9. Überprüfen Sie die Qualität der DNA, wie in Schritt 4.11 beschrieben (siehe repräsentative Daten gezeigt in Abb. 2D). (optional) Anreicherung Analyse mittels quantitativer PCR durchführen wie zuvor beschrieben². Um das Zehnfache oder mehr Bereicherung beachtet werden.

(7) Bibliotheksbau

1. Berechnen Sie für jeden Eingang und ChIP DNA-Probe des Anteils der DNA im Bereich von 100 – 500-bp mit Abstrich-Analyse-Funktion der Software für die Mikrofluidik Elektrophorese Maschine. Schätzen das Probenvolumen erforderlich 2 ng von 100 – 500 bp DNA. Verwenden Sie 20 ng DNA im Bereich von 100 – 500-bp als "input" Probe.
2. Pipette DNA-Proben in 8 Streifen PCR Tubes und H₂O, das Gesamtvolumen auf 10 µL. (optional) zu bringen, übersteigt die Menge an DNA 10 µL, proportional skalieren die folgende Reparatur-Ende-Reaktion und die Größenauswahl.
3. Ende-Reparatur-master-Mix vorzubereiten (siehe Tabelle der Materialien). Die DNA 4 µL Ende-Reparatur-master-Mix hinzu und inkubieren Sie für 30 min bei 20 ° C.
4. Fügen Sie 36 µL 10 mM Tris-Cl, pH 8,5 und 0,6 X Volumen (30 µL) der festen phase reversible Immobilisierung (SPRI) magnetische Beads und 5 min bei Raumtemperatur inkubieren.
5. Legen Sie das Rohr auf einem Magnetstativ und warten Sie, bis der Überstand klar wird.
6. Übertragen Sie den Überstand auf einen neuen Schlauch, fügen Sie 1,2 X Mengen (60 µL) des SPRI magnetische Beads und inkubieren Sie 5 min bei Raumtemperatur.

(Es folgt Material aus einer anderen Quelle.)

/-- The same for the ground-state energies: `E₀(w) ≤ E₀(v) + D`. [folklore] -/
theorem vb_groundStateEnergy_le_of_interaction_le {v w : ℝ → ℝ≥0∞} {D : ℝ≥0∞}
    (h : ∀ X : Config N, periodicInteraction w L X ≤ periodicInteraction v L X + D) :
    periodicGroundStateEnergy w N L ≤ periodicGroundStateEnergy v N L + D := by
  unfold periodicGroundStateEnergy
  rw [ENNReal.iInf_add]
  exact iInf_mono fun Φ => vb_periodicEnergy_le_of_interaction_le h Φ

/-- **A minimiser of `w` is a `2D`-near-minimiser of `v`** when the interactions are `D`-close both
ways. [folklore] -/
theorem vb_nearMinimiser_of_minimiser {v w : ℝ → ℝ≥0∞} {D : ℝ≥0∞}
    (hwv : ∀ X : Config N, periodicInteraction w L X ≤ periodicInteraction v L X + D)
    (hvw : ∀ X : Config N, periodicInteraction v L X ≤ periodicInteraction w L X + D)
    (Φ : PeriodicTrialState N L) (hΦ : periodicEnergy w Φ = periodicGroundStateEnergy w N L) :
    periodicEnergy v Φ ≤ periodicGroundStateEnergy v N L + 2 * D := by
  calc periodicEnergy v Φ ≤ periodicEnergy w Φ + D := vb_periodicEnergy_le_of_interaction_le hvw Φ
    _ = periodicGroundStateEnergy w N L + D := by rw [hΦ]
    _ ≤ periodicGroundStateEnergy v N L + D + D :=
        add_le_add (vb_groundStateEnergy_le_of_interaction_le hwv) le_rfl
    _ = periodicGroundStateEnergy v N L + 2 * D := by rw [two_mul, add_assoc]

end Comparison

/-! ### The smooth class: `b⁻²v(·/b)` is uniformly close to `v` -/

/-- **Uniform closeness of the scaled potential.** For a finite profile `v` of range `R₀` with
`x ↦ v(|x|)` continuous on `ℝ³` and `ε > 0` there is `η > 0` such that for `|b - 1| < η` and every `x`:
`b⁻²v(|x|/b)` and `v(|x|)` differ by at most `ε` where `|x| ≤ 2R` (`R = max R₀ 0`) and both vanish
beyond; written as two one-sided bounds with the indicator of `|x| ≤ 2R` (uniform continuity and
boundedness of the compactly supported continuous `x ↦ v(|x|)`). [folklore] -/
theorem vb_scaledPotential_close {v : ℝ → ℝ≥0∞} (hfin : ∀ r, v r ≠ ⊤)
    (hcont : Continuous fun x : Space => (v ‖x‖).toReal) {R₀ : ℝ} (hR₀ : ∀ r, R₀ < r → v r = 0)
    {ε : ℝ} (hε : 0 < ε) :
    ∃ η : ℝ, 0 < η ∧ ∀ b : ℝ, |b - 1| < η → ∀ x : Space,
      scaledPotential v b ‖x‖ ≤
          v ‖x‖ + ENNReal.ofReal ε * (Set.Iic (2 * max R₀ 0)).indicator (1 : ℝ → ℝ≥0∞) ‖x‖ ∧
        v ‖x‖ ≤ scaledPotential v b ‖x‖ +
          ENNReal.ofReal ε * (Set.Iic (2 * max R₀ 0)).indicator (1 : ℝ → ℝ≥0∞) ‖x‖ := by
  set R := max R₀ 0 with hR
  have hR0 : 0 ≤ R := le_max_right _ _
  have hRR₀ : R₀ ≤ R := le_max_left _ _
  set V : Space → ℝ := fun x => (v ‖x‖).toReal with hV
  -- bounded, nonnegative, compactly supported, uniformly continuous
  obtain ⟨M, hM⟩ := exists_bound_of_continuous_finiteRange hfin hcont hR₀
  have hVM : ∀ x, V x ≤ M := fun x => by
    have h := ENNReal.toReal_mono ENNReal.coe_ne_top (hM x)
    rwa [ENNReal.coe_toReal] at h
  have hV0 : ∀ x, 0 ≤ V x := fun x => ENNReal.toReal_nonneg
  have hVsupp : ∀ x : Space, R < ‖x‖ → V x = 0 := fun x hx => by
    simp only [hV, hR₀ _ (hRR₀.trans_lt hx), ENNReal.toReal_zero]
  have hUC : UniformContinuous V := by
    refine HasCompactSupport.uniformContinuous_of_continuous ?_ hcont
    refine HasCompactSupport.intro (isCompact_closedBall (0 : Space) R) fun x hx => hVsupp x ?_
    rw [mem_closedBall, dist_zero_right, not_le] at hx
    exact hx
  obtain ⟨θ, hθ0, hθ⟩ := Metric.uniformContinuous_iff.1 hUC (ε / 8) (by positivity)
  -- the radius
  set η : ℝ := min (1 / 2) (min (θ / (4 * R + 1)) (ε / (20 * M + 1))) with hη
  have hη0 : 0 < η := by positivity
  refine ⟨η, hη0, fun b hb x => ?_⟩
  have hη1 : η ≤ 1 / 2 := min_le_left _ _
  have hη2 : η ≤ θ / (4 * R + 1) := (min_le_right _ _).trans (min_le_left _ _)
  have hη3 : η ≤ ε / (20 * M + 1) := (min_le_right _ _).trans (min_le_right _ _)
  have hb1 : 1 / 2 < b := by linarith [(abs_lt.1 (hb.trans_le hη1)).1]
  have hb2 : b < 3 / 2 := by linarith [(abs_lt.1 (hb.trans_le hη1)).2]
  have hb0 : 0 < b := by linarith
  -- value of the scaled potential at `|x|`
  have hsv : scaledPotential v b ‖x‖ = ENNReal.ofReal (b ^ 2)⁻¹ * v ‖b⁻¹ • x‖ := by
    simp only [scaledPotential]
    rw [norm_smul, norm_inv, Real.norm_of_nonneg hb0.le, ENNReal.ofReal_inv_of_pos (by positivity),
      div_eq_inv_mul]
  by_cases hx : ‖x‖ ≤ 2 * R
  · -- inside `|x| ≤ 2R`: the two values are `ε`-close
    have hind : (Set.Iic (2 * R)).indicator (1 : ℝ → ℝ≥0∞) ‖x‖ = 1 :=
      Set.indicator_of_mem (show ‖x‖ ∈ Set.Iic (2 * R) from hx) _
    rw [hind, mul_one, hsv]
    have hp : v ‖b⁻¹ • x‖ = ENNReal.ofReal (V (b⁻¹ • x)) := (ENNReal.ofReal_toReal (hfin _)).symm
    have hq : v ‖x‖ = ENNReal.ofReal (V x) := (ENNReal.ofReal_toReal (hfin _)).symm
    -- `|V(x/b) - V(x)| < ε/8`
    have hdist : dist (b⁻¹ • x) x < θ := by
      rw [dist_eq_norm, show b⁻¹ • x - x = (b⁻¹ - 1) • x by rw [sub_smul, one_smul], norm_smul,
        Real.norm_eq_abs]
      have h1 : |b⁻¹ - 1| ≤ 2 * |b - 1| := by
        rw [show b⁻¹ - 1 = (1 - b) / b by field_simp, abs_div, abs_of_pos hb0, abs_sub_comm,
          div_le_iff₀ hb0]
        nlinarith [abs_nonneg (b - 1)]
      have h2 : |b - 1| < θ / (4 * R + 1) := hb.trans_le hη2
      rw [lt_div_iff₀ (by positivity)] at h2
      calc |b⁻¹ - 1| * ‖x‖ ≤ 2 * |b - 1| * (2 * R) :=
            mul_le_mul h1 hx (norm_nonneg _) (by positivity)
        _ < θ := by nlinarith [abs_nonneg (b - 1)]
    have hpq : |V (b⁻¹ • x) - V x| < ε / 8 := by
      have h := hθ hdist
      rwa [Real.dist_eq] at h
    -- `|b⁻² - 1| ≤ 10 |b - 1|`
    have hb3 : |(b ^ 2)⁻¹ - 1| ≤ 10 * |b - 1| := by
      rw [show (b ^ 2)⁻¹ - 1 = (1 - b) * (1 + b) / b ^ 2 by field_simp; ring, abs_div, abs_mul,
        abs_of_pos (by positivity : (0 : ℝ) < b ^ 2), abs_sub_comm,
        abs_of_pos (by linarith : (0 : ℝ) < 1 + b), div_le_iff₀ (by positivity)]
      have h1 : 1 + b ≤ 10 * b ^ 2 := by nlinarith
      nlinarith [abs_nonneg (b - 1)]
    have hkey : |(b ^ 2)⁻¹ * V (b⁻¹ • x) - V x| ≤ ε := by
      have h1 : (b ^ 2)⁻¹ * V (b⁻¹ • x) - V x =
          (b ^ 2)⁻¹ * (V (b⁻¹ • x) - V x) + ((b ^ 2)⁻¹ - 1) * V x := by ring
      have hb4 : (b ^ 2)⁻¹ ≤ 4 := by
        rw [inv_le_comm₀ (by positivity) (by norm_num)]
        nlinarith
      have hqM : |V x| ≤ M := by
        rw [abs_of_nonneg (hV0 x)]
        exact hVM x
      have hε2 : 10 * |b - 1| * M ≤ ε / 2 := by
        have h3 : |b - 1| < ε / (20 * M + 1) := hb.trans_le hη3
        rw [lt_div_iff₀ (by positivity)] at h3
        nlinarith [abs_nonneg (b - 1), M.coe_nonneg]
      rw [h1]
      calc |(b ^ 2)⁻¹ * (V (b⁻¹ • x) - V x) + ((b ^ 2)⁻¹ - 1) * V x|
          ≤ |(b ^ 2)⁻¹ * (V (b⁻¹ • x) - V x)| + |((b ^ 2)⁻¹ - 1) * V x| := abs_add_le _ _
        _ = (b ^ 2)⁻¹ * |V (b⁻¹ • x) - V x| + |(b ^ 2)⁻¹ - 1| * |V x| := by
            rw [abs_mul, abs_mul, abs_of_pos (by positivity : (0 : ℝ) < (b ^ 2)⁻¹)]
        _ ≤ 4 * (ε / 8) + 10 * |b - 1| * M :=
            add_le_add (mul_le_mul hb4 hpq.le (abs_nonneg _) (by norm_num))
              (mul_le_mul hb3 hqM (abs_nonneg _) (by positivity))
        _ ≤ ε := by linarith
    have hp0 : 0 ≤ (b ^ 2)⁻¹ * V (b⁻¹ • x) := mul_nonneg (by positivity) (hV0 _)
    constructor
    · rw [hp, ← ENNReal.ofReal_mul (by positivity), hq, ← ENNReal.ofReal_add (hV0 x) hε.le]
      exact ENNReal.ofReal_le_ofReal (by linarith [(abs_le.1 hkey).2])
    · rw [hp, ← ENNReal.ofReal_mul (by positivity), hq, ← ENNReal.ofReal_add hp0 hε.le]
      exact ENNReal.ofReal_le_ofReal (by linarith [(abs_le.1 hkey).1])
  · -- outside: both vanish
    rw [not_le] at hx
    have hx1 : v ‖x‖ = 0 := hR₀ _ (by linarith)
    have hx2 : v ‖b⁻¹ • x‖ = 0 := by
      apply hR₀
      rw [norm_smul, norm_inv, Real.norm_of_nonneg hb0.le, ← div_eq_inv_mul, lt_div_iff₀ hb0]
      have h1 : R₀ * b ≤ R * b := mul_le_mul_of_nonneg_right hRR₀ hb0.le
      nlinarith
    rw [hsv, hx1, hx2, mul_zero]
    exact ⟨zero_le, zero_le⟩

7. Legen Sie das Rohr auf einem Magnetstativ und warten Sie, bis der Überstand klar wird.
8. Waschen Sie die Perlen zweimal mit 200 µL von 80 % EtOH, hält das Rohr noch auf den Magneten.
9. Zentrifugieren Sie kurz den Schlauch zu sammeln den Rest EtOH unten und legen Sie es zurück auf den Magneten. Entfernen Sie der Rest EtOH gründlich.
10. Lassen Sie den Schlauch Deckel offen für 1-2 min erlauben die EtOH zu verdampfen.
11. Schließen Sie den Deckel und halten Sie das Rohr auf dem Eis.
    Hinweis: Jetzt haben Sie Bildgröße DNA von 100 – 500 bp an den Perlen erhalten. Weitere Details zu doppelter Größenauswahl finden Sie auf der Website des Herstellers (www.beckman.com).
12. Vorbereitung A-Tailing Meister mischen (siehe Tabelle der Materialien).
13. Aufschwemmen der Perlen (aus Schritt 7.10) mit 10 µL des A-Tailing-master-Mix und inkubieren Sie für 30 min bei 30 ° C.
14. Volumen 1,8 X (18 µL) von Polyethylenglykol (PEG) / NaCl-Lösung und 5 min bei Raumtemperatur inkubieren.
15. Führen Sie die Schritte 7,7-7.11 um die DNA zu reinigen.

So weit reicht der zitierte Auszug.